James Atherton's Home Page
These sites are largely about learning and teaching in "post-compulsory" education. This page is for those of you who rightly want to know where the author is coming from, and what makes him believe he has any right to pontificate about such matters. In practice it has grown to something of an autobiography. Sorry! Just scan the bold bits.
My name is James Atherton and I am a member of an endangered species in that although moderately well-educated, I am totally untrained for anything I currently do (or ever have done), unless you count learning to drive.

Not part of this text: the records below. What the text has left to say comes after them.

import Summits.QuantumAdvantage.QuantumAdvantage.Theorems.CubicForrelationNearExactIsExactCubicFormCellLT

/-!
# Crux `CubicForrelation.NearExactIsExact` (stmt-QuantumAdvantage-14043) — CELL LEMMA L-T in MATRIX FORM: the `F`-rows of the
  second-derivative matrix of a light `T`-cell have rank `≤ 1` (weight `< 160`) or `≤ 2` (weight `< 192`)

Certificate seat `b2b-cforr-cert` (gen 41).  HONEST FRAMING: kernel-checked linear algebra over `𝔽₂` (standard axioms) converting the
output of `tlt_T_cell_types` (…CubicFormCellLT) into the format of the R2 leaves `tpa_R2_Ta/Tb` (…TwelvePartnerR2LeafTa/Tb: `G_{F,·} = g νᵀ`,
`Γ_{F,·} = m μᵀ + m′ μ′ᵀ`).  For `f` on `3 + 6` bits with the cubic form of `y₀y₁y₂` let `Q := f ⊕ y₀y₁y₂` and
`A(j,k) := Q(0) ⊕ Q(e_k) ⊕ Q(e_j) ⊕ Q(e_j ⊕ e_k)` (`9 × 9`, symmetric).  Then `64 ≤ wt f`; `wt f < 128 ⇒ A(3+i, s) = 0`;
  `wt f < 160 ⇒ A(3+i, s) = g(i) ν(s)`;  `wt f < 192 ⇒` that, or `A(3+i, s) = m(i) μ(s) ⊕ m′(i) μ′(s)`.
Key step (`tlt_functional_span`): an additive functional vanishing on the radical of a form with a maximal frame `(b₀, c₀)` of size one
is `λ = λ(c₀)·B(·,b₀) ⊕ λ(b₀)·B(·,c₀)`.  Nothing about `θ₁₂`; NOT summit progress.

* `tlt_functional_span`, `tlt_T_cell_matrix`.

References: HOME/b2b-cforr-cert-g39/E1280-HANDPROOFS.md App. A.3 and §1.1.  Axioms: the standard three.
-/

set_option linter.dupNamespace false -- D-0017: single-problem summit ⇒ `QuantumAdvantage.QuantumAdvantage` by design

namespace Summit.QuantumAdvantage.QuantumAdvantage.Theorems.CubicForrelation.NearExactIsExact

open Finset
open Literature.Computability.QuantumComplexity.BuzetChailloux (bxor zeroVec allOnes bxor_comm bxor_self bxor_zeroVec zeroVec_bxor
  bxor_bxor_cancel_left)

/-- **Functionals vanishing on the radical of a rank-two form.**  `B` symmetric, additive, alternating with a maximal frame `(b₀, c₀)`;
an additive `λ` with `λ|_{Rad B} = 0` equals `λ(c₀)·B(·, b₀) ⊕ λ(b₀)·B(·, c₀)`. [folklore] -/
theorem tlt_functional_span {n : ℕ} (B : (Fin n → Bool) → (Fin n → Bool) → Bool) (hsymm : ∀ x y, B x y = B y x)
    (hadd : ∀ x y z, B (bxor x y) z = (B x z ^^ B y z)) (halt : ∀ x, B x x = false)
    (b₀ c₀ : Fin n → Bool) (hbc : B b₀ c₀ = true)
    (hmax : ∀ x y, B x b₀ = false → B x c₀ = false → B y b₀ = false → B y c₀ = false → B x y = false)
    (lam : (Fin n → Bool) → Bool) (hlam : ∀ x y, lam (bxor x y) = (lam x ^^ lam y)) (hrad : ∀ r, (∀ y, B r y = false) → lam r = false)
    (x : Fin n → Bool) : lam x = ((B x b₀ && lam c₀) ^^ (B x c₀ && lam b₀)) := by
  have hcb : B c₀ b₀ = true := by rw [hsymm]; exact hbc
  -- reduction of a vector to the frame-orthogonal set
  have hred : ∀ y, ∃ y', B y' b₀ = false ∧ B y' c₀ = false ∧
      (∀ z, B y z = ((B y' z ^^ (B y b₀ && B c₀ z)) ^^ (B y c₀ && B b₀ z))) ∧
      lam y = ((lam y' ^^ (B y b₀ && lam c₀)) ^^ (B y c₀ && lam b₀)) := by
    intro y
    cases hb : B y b₀ <;> cases hc : B y c₀
    · exact ⟨y, hb, hc, fun z => by simp, by simp⟩
    · refine ⟨bxor y b₀, ?_, ?_, fun z => ?_, ?_⟩
      · rw [hadd, hb, halt]; rfl
      · rw [hadd, hc, hbc]; rfl
      · rw [hadd]; cases B y z <;> cases B b₀ z <;> rfl
      · rw [hlam]; cases lam y <;> cases lam b₀ <;> rfl
    · refine ⟨bxor y c₀, ?_, ?_, fun z => ?_, ?_⟩
      · rw [hadd, hb, hcb]; rfl
      · rw [hadd, hc, halt]; rfl
      · rw [hadd]; cases B y z <;> cases B c₀ z <;> rfl
      · rw [hlam]; cases lam y <;> cases lam c₀ <;> rfl
    · refine ⟨bxor y (bxor c₀ b₀), ?_, ?_, fun z => ?_, ?_⟩
      · rw [hadd, hadd, hb, hcb, halt]; rfl
      · rw [hadd, hadd, hc, halt, hbc]; rfl
      · rw [hadd, hadd]; cases B y z <;> cases B c₀ z <;> cases B b₀ z <;> rfl
      · rw [hlam, hlam]; cases lam y <;> cases lam b₀ <;> cases lam c₀ <;> rfl
  obtain ⟨x', h1, h2, -, h4⟩ := hred x
  -- `x'` is in the radical
  have hx' : ∀ z, B x' z = false := by
    intro z
    obtain ⟨z', k1, k2, k3, -⟩ := hred z
    rw [hsymm, k3 x', hsymm z' x', hmax x' z' h1 h2 k1 k2, hsymm c₀ x', h2, hsymm b₀ x', h1]
    cases B z b₀ <;> cases B z c₀ <;> rfl
  rw [h4, hrad x' hx']
  cases B x b₀ <;> cases B x c₀ <;> cases lam c₀ <;> cases lam b₀ <;> rfl

/-- **Cell lemma L-T, matrix form.**  See the module docstring. [this work; E1280-HANDPROOFS App. A.3, §1.1] -/
theorem tlt_T_cell_matrix (f : (Fin (3 + 6) → Bool) → Bool)
    (hT : ∀ u v w x : Fin (3 + 6) → Bool,
      (((f x ^^ f (bxor x w)) ^^ (f (bxor x v) ^^ f (bxor (bxor x v) w))) ^^
          ((f (bxor x u) ^^ f (bxor (bxor x u) w)) ^^ (f (bxor (bxor x u) v) ^^ f (bxor (bxor (bxor x u) v) w)))) =
        ((((u (Fin.castAdd 6 0) && (v (Fin.castAdd 6 1) && w (Fin.castAdd 6 2))) ^^
              (u (Fin.castAdd 6 0) && (v (Fin.castAdd 6 2) && w (Fin.castAdd 6 1)))) ^^
            ((u (Fin.castAdd 6 1) && (v (Fin.castAdd 6 0) && w (Fin.castAdd 6 2))) ^^
              (u (Fin.castAdd 6 1) && (v (Fin.castAdd 6 2) && w (Fin.castAdd 6 0))))) ^^
          ((u (Fin.castAdd 6 2) && (v (Fin.castAdd 6 0) && w (Fin.castAdd 6 1))) ^^
            (u (Fin.castAdd 6 2) && (v (Fin.castAdd 6 1) && w (Fin.castAdd 6 0)))))) :
    let Q : (Fin (3 + 6) → Bool) → Bool := fun z => f z ^^ ((z (Fin.castAdd 6 0) && z (Fin.castAdd 6 1)) && z (Fin.castAdd 6 2))
    let A : Fin (3 + 6) → Fin (3 + 6) → Bool := fun j k =>
      (Q zeroVec ^^ Q (fun l => decide (l = k))) ^^ (Q (fun l => decide (l = j)) ^^ Q (bxor (fun l => decide (l = j)) (fun l => decide (l = k))))
    64 ≤ #(univ.filter fun y : Fin (3 + 6) → Bool => f y = true) ∧
    (#(univ.filter fun y : Fin (3 + 6) → Bool => f y = true) < 128 → ∀ i s, A (Fin.natAdd 3 i) s = false) ∧
    (#(univ.filter fun y : Fin (3 + 6) → Bool => f y = true) < 160 →
      ∃ (g : Fin 6 → Bool) (ν : Fin (3 + 6) → Bool), ∀ i s, A (Fin.natAdd 3 i) s = (g i && ν s)) ∧
    (#(univ.filter fun y : Fin (3 + 6) → Bool => f y = true) < 192 →
      (∃ (g : Fin 6 → Bool) (ν : Fin (3 + 6) → Bool), ∀ i s, A (Fin.natAdd 3 i) s = (g i && ν s)) ∨
      (∃ (m m' : Fin 6 → Bool) (μ μ' : Fin (3 + 6) → Bool), ∀ i s, A (Fin.natAdd 3 i) s = ((m i && μ s) ^^ (m' i && μ' s)))) := by
  classical
  intro Q A
  set Qf : (Fin 3 → Bool) → (Fin 6 → Bool) → Bool := fun t s =>
    f (Fin.append t s) ^^ (((Fin.append t s) (Fin.castAdd 6 0) && (Fin.append t s) (Fin.castAdd 6 1)) && (Fin.append t s) (Fin.castAdd 6 2))
    with hQf
  set B : (Fin 6 → Bool) → (Fin 6 → Bool) → Bool := fun v w =>
    (Qf zeroVec zeroVec ^^ Qf zeroVec w) ^^ (Qf zeroVec v ^^ Qf zeroVec (bxor v w)) with hBdef
  set βUF : (Fin 3 → Bool) → (Fin 6 → Bool) → Bool := fun a x => (Qf a x ^^ Qf a zeroVec) ^^ (Qf zeroVec x ^^ Qf zeroVec zeroVec)
    with hβdef
  have hLT : 64 ≤ #(univ.filter fun y : Fin (3 + 6) → Bool => f y = true) ∧
    (#(univ.filter fun y : Fin (3 + 6) → Bool => f y = true) < 128 → (∀ v w, B v w = false) ∧ ∀ a x, βUF a x = false) ∧
    (#(univ.filter fun y : Fin (3 + 6) → Bool => f y = true) < 160 →
      (∀ v w, B v w = false) ∧ ∃ m : (Fin 6 → Bool) → Bool, ∀ a, (∀ x, βUF a x = false) ∨ (∀ x, βUF a x = m x)) ∧
    (#(univ.filter fun y : Fin (3 + 6) → Bool => f y = true) < 192 →
      ((∀ v w, B v w = false) ∧ ∃ m : (Fin 6 → Bool) → Bool, ∀ a, (∀ x, βUF a x = false) ∨ (∀ x, βUF a x = m x)) ∨
      (∃ b₀ c₀ : Fin 6 → Bool, B b₀ c₀ = true ∧
        (∀ x y, B x b₀ = false → B x c₀ = false → B y b₀ = false → B y c₀ = false → B x y = false) ∧
        ∀ (t : Fin 3 → Bool) (r : Fin 6 → Bool), (∀ y, B r y = false) → Qf t r = Qf t zeroVec)) := tlt_T_cell_types f hT
  have hBall : ∀ (t : Fin 3 → Bool) (v w x : Fin 6 → Bool),
      ((Qf t x ^^ Qf t (bxor x w)) ^^ (Qf t (bxor x v) ^^ Qf t (bxor (bxor x v) w))) = B v w :=
    fun t v w x => tlt_second_const f hT t v w x
  obtain ⟨hsymm, hadd, halt, -⟩ := tcb_form_basic (fun s => Qf zeroVec s) B (hBall zeroVec)
  -- `βUF` is additive in `x`
  have hβx : ∀ a x y, βUF a (bxor x y) = (βUF a x ^^ βUF a y) := by
    intro a x y
    have e1 := hBall a x y zeroVec
    have e2 := hBall zeroVec x y zeroVec
    simp only [zeroVec_bxor] at e1 e2
    simp only [hβdef]
    rw [← e2] at e1
    revert e1
    generalize Qf a zeroVec = A₁; generalize Qf a y = A₂; generalize Qf a x = A₃; generalize Qf a (bxor x y) = A₄
    generalize Qf zeroVec zeroVec = A₅; generalize Qf zeroVec y = A₆; generalize Qf zeroVec x = A₇
    generalize Qf zeroVec (bxor x y) = A₈
    revert A₁ A₂ A₃ A₄ A₅ A₆ A₇ A₈; decide
  -- unit vectors in the coordinates `(t, s)`
  have hunit : ∀ s : Fin (3 + 6), (fun l : Fin (3 + 6) => decide (l = s)) =
      Fin.append (fun j : Fin 3 => decide (Fin.castAdd 6 j = s)) (fun l : Fin 6 => decide (Fin.natAdd 3 l = s)) := by
    intro s
    funext l
    refine Fin.addCases (fun j => ?_) (fun k => ?_) l
    · simp only [Fin.append_left]
    · simp only [Fin.append_right]
  have hQQf : ∀ t x, Q (Fin.append t x) = Qf t x := fun _ _ => rfl
  -- the `F`-rows of `A` in terms of `B` and `βUF`
  have hA : ∀ (i : Fin 6) (s : Fin (3 + 6)), A (Fin.natAdd 3 i) s =
      (B (fun l : Fin 6 => decide (Fin.natAdd 3 l = s)) (fun l => decide (l = i)) ^^
        βUF (fun j : Fin 3 => decide (Fin.castAdd 6 j = s)) (fun l => decide (l = i))) := by
    intro i s
    have e1 := hBall (fun j : Fin 3 => decide (Fin.castAdd 6 j = s)) (fun l : Fin 6 => decide (Fin.natAdd 3 l = s))
      (fun l => decide (l = i)) zeroVec
    simp only [zeroVec_bxor] at e1
    simp only [A, hβdef]
    rw [tcc_unit_right i, hunit s, tcc_append_bxor, zeroVec_bxor, ← tcc_append_zero, hQQf, hQQf, hQQf, hQQf,
      bxor_comm (fun l : Fin 6 => decide (l = i))]
    revert e1
    generalize Qf (fun j : Fin 3 => decide (Fin.castAdd 6 j = s)) zeroVec = A₁
    generalize Qf (fun j : Fin 3 => decide (Fin.castAdd 6 j = s)) (fun l => decide (l = i)) = A₂
    generalize Qf (fun j : Fin 3 => decide (Fin.castAdd 6 j = s)) (fun l : Fin 6 => decide (Fin.natAdd 3 l = s)) = A₃
    generalize Qf (fun j : Fin 3 => decide (Fin.castAdd 6 j = s))
      (bxor (fun l : Fin 6 => decide (Fin.natAdd 3 l = s)) (fun l => decide (l = i))) = A₄
    generalize Qf zeroVec zeroVec = A₅; generalize Qf zeroVec (fun l => decide (l = i)) = A₆
    generalize B (fun l : Fin 6 => decide (Fin.natAdd 3 l = s)) (fun l => decide (l = i)) = A₇
    revert A₁ A₂ A₃ A₄ A₅ A₆ A₇; decide
  -- type `(0,0)` / `(0,1)`: rank `≤ 1`
  have hrank1 : ((∀ v w, B v w = false) ∧ ∃ m : (Fin 6 → Bool) → Bool, ∀ a, (∀ x, βUF a x = false) ∨ (∀ x, βUF a x = m x)) →
      ∃ (g : Fin 6 → Bool) (ν : Fin (3 + 6) → Bool), ∀ i s, A (Fin.natAdd 3 i) s = (g i && ν s) := by
    rintro ⟨hB0, m, hm⟩
    refine ⟨fun i => m (fun l => decide (l = i)),
      fun s => if (∀ x, βUF (fun j : Fin 3 => decide (Fin.castAdd 6 j = s)) x = false) then false else true, fun i s => ?_⟩
    rw [hA, hB0, Bool.false_xor]
    dsimp only
    by_cases hz : ∀ x, βUF (fun j : Fin 3 => decide (Fin.castAdd 6 j = s)) x = false
    · rw [if_pos hz, hz, Bool.and_false]
    · rw [if_neg hz, Bool.and_true]
      rcases hm (fun j : Fin 3 => decide (Fin.castAdd 6 j = s)) with h0 | h1
      · exact absurd h0 hz
      · exact h1 _
  refine ⟨hLT.1, fun hlt i s => ?_, fun hlt => hrank1 (hLT.2.2.1 hlt), fun hlt => ?_⟩
  · obtain ⟨hB0, hβ0⟩ := hLT.2.1 hlt
    rw [hA, hB0, hβ0]; rfl
  rcases hLT.2.2.2 hlt with h01 | ⟨b₀, c₀, hbc, hmax, hconst⟩
  · exact Or.inl (hrank1 h01)
  · -- type `(1,0)`: rank `≤ 2`
    right
    have hβrad : ∀ a r, (∀ y, B r y = false) → βUF a r = false := by
      intro a r hr
      simp only [hβdef]
      rw [hconst a r hr, hconst zeroVec r hr]
      cases Qf a zeroVec <;> cases Qf zeroVec zeroVec <;> rfl
    refine ⟨fun i => B (fun l => decide (l = i)) b₀, fun i => B (fun l => decide (l = i)) c₀,
      fun s => (B c₀ (fun l : Fin 6 => decide (Fin.natAdd 3 l = s)) ^^ βUF (fun j : Fin 3 => decide (Fin.castAdd 6 j = s)) c₀),
      fun s => (B b₀ (fun l : Fin 6 => decide (Fin.natAdd 3 l = s)) ^^ βUF (fun j : Fin 3 => decide (Fin.castAdd 6 j = s)) b₀),
      fun i s => ?_⟩
    have F1 := tlt_functional_span B hsymm hadd halt b₀ c₀ hbc hmax (fun y => B y (fun l : Fin 6 => decide (Fin.natAdd 3 l = s)))
      (fun x y => hadd x y _) (fun r hr => hr _) (fun l => decide (l = i))
    have F2 := tlt_functional_span B hsymm hadd halt b₀ c₀ hbc hmax (fun y => βUF (fun j : Fin 3 => decide (Fin.castAdd 6 j = s)) y)
      (fun x y => hβx _ x y) (fun r hr => hβrad _ r hr) (fun l => decide (l = i))
    rw [hA, hsymm _ (fun l => decide (l = i)), F1, F2]
    dsimp only
    generalize B (fun l => decide (l = i)) b₀ = A₁; generalize B (fun l => decide (l = i)) c₀ = A₂
    generalize B c₀ (fun l : Fin 6 => decide (Fin.natAdd 3 l = s)) = A₃
    generalize B b₀ (fun l : Fin 6 => decide (Fin.natAdd 3 l = s)) = A₄
    generalize βUF (fun j : Fin 3 => decide (Fin.castAdd 6 j = s)) c₀ = A₅
    generalize βUF (fun j : Fin 3 => decide (Fin.castAdd 6 j = s)) b₀ = A₆
    revert A₁ A₂ A₃ A₄ A₅ A₆; decide

end Summit.QuantumAdvantage.QuantumAdvantage.Theorems.CubicForrelation.NearExactIsExact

I started my teaching "career" working in a primary (elementary) school in what would now be called my "gap" year between school and university. In those days one could work as a temporary unqualified teacher at the age of 18: I had a class of 25 9-10 year-olds, most of whom had some kind of learning or behavioural difficulty. I made a total hash of it, unsurprisingly, and I would like to apologise to them now.
I took my BA at the University of Sussex in European Studies, majoring in English Literature (1963-66). By dint of great effort, I succeeded in getting my degree without ever reading "Middlemarch" (I still haven't). After my final exam, I went out and bought some science-fiction novels, and did not touch anything labelled "literature" again for twenty years, until someone persuaded me that Jane Austen was funny. This only goes to show how off-putting formal education can be, even for an academic junkie like me.
However, Sussex was a wonderful place, as I have recently been sadly reminded by the deaths of two amazing faculty members. See here and here
I first worked as a research assistant at Christian Teamwork (later the Grubb Institute) where I learned about applied evangelical theology (I was a more conservative Christian then than now), Kleinian psychoanalysis and systems theory in the context of group relations in the Tavistock tradition. If that is meaningless, don't worry about it. After a year it was clear that the institute's finances were too parlous to think about a career with them, so I turned to education. Such was my ignorance at that time, that I had to ring an acquaintance to find out what a "Further Education" college was. I also read a book by Fred Flower, from the institute's library, which held out a vision of how teaching language and literature could transform the lives of what we would now call "disaffected" young people.
So I became an Assistant Lecturer Grade A (as low as you can get) at Salford Technical College, teaching "Liberal Studies". This was a benign if misguided government initiative to ensure that all vocational education students (builders, engineering technicians, bakers, etc.) were "liberally educated", and attracted a very motley crew of drifters, ex-hippies, and graduates in useless disciplines to staff it. Tom Sharpe's "Wilt" novels, particularly the first one, capture the atmosphere perfectly: they present as comically bizarre, but are if anything understated.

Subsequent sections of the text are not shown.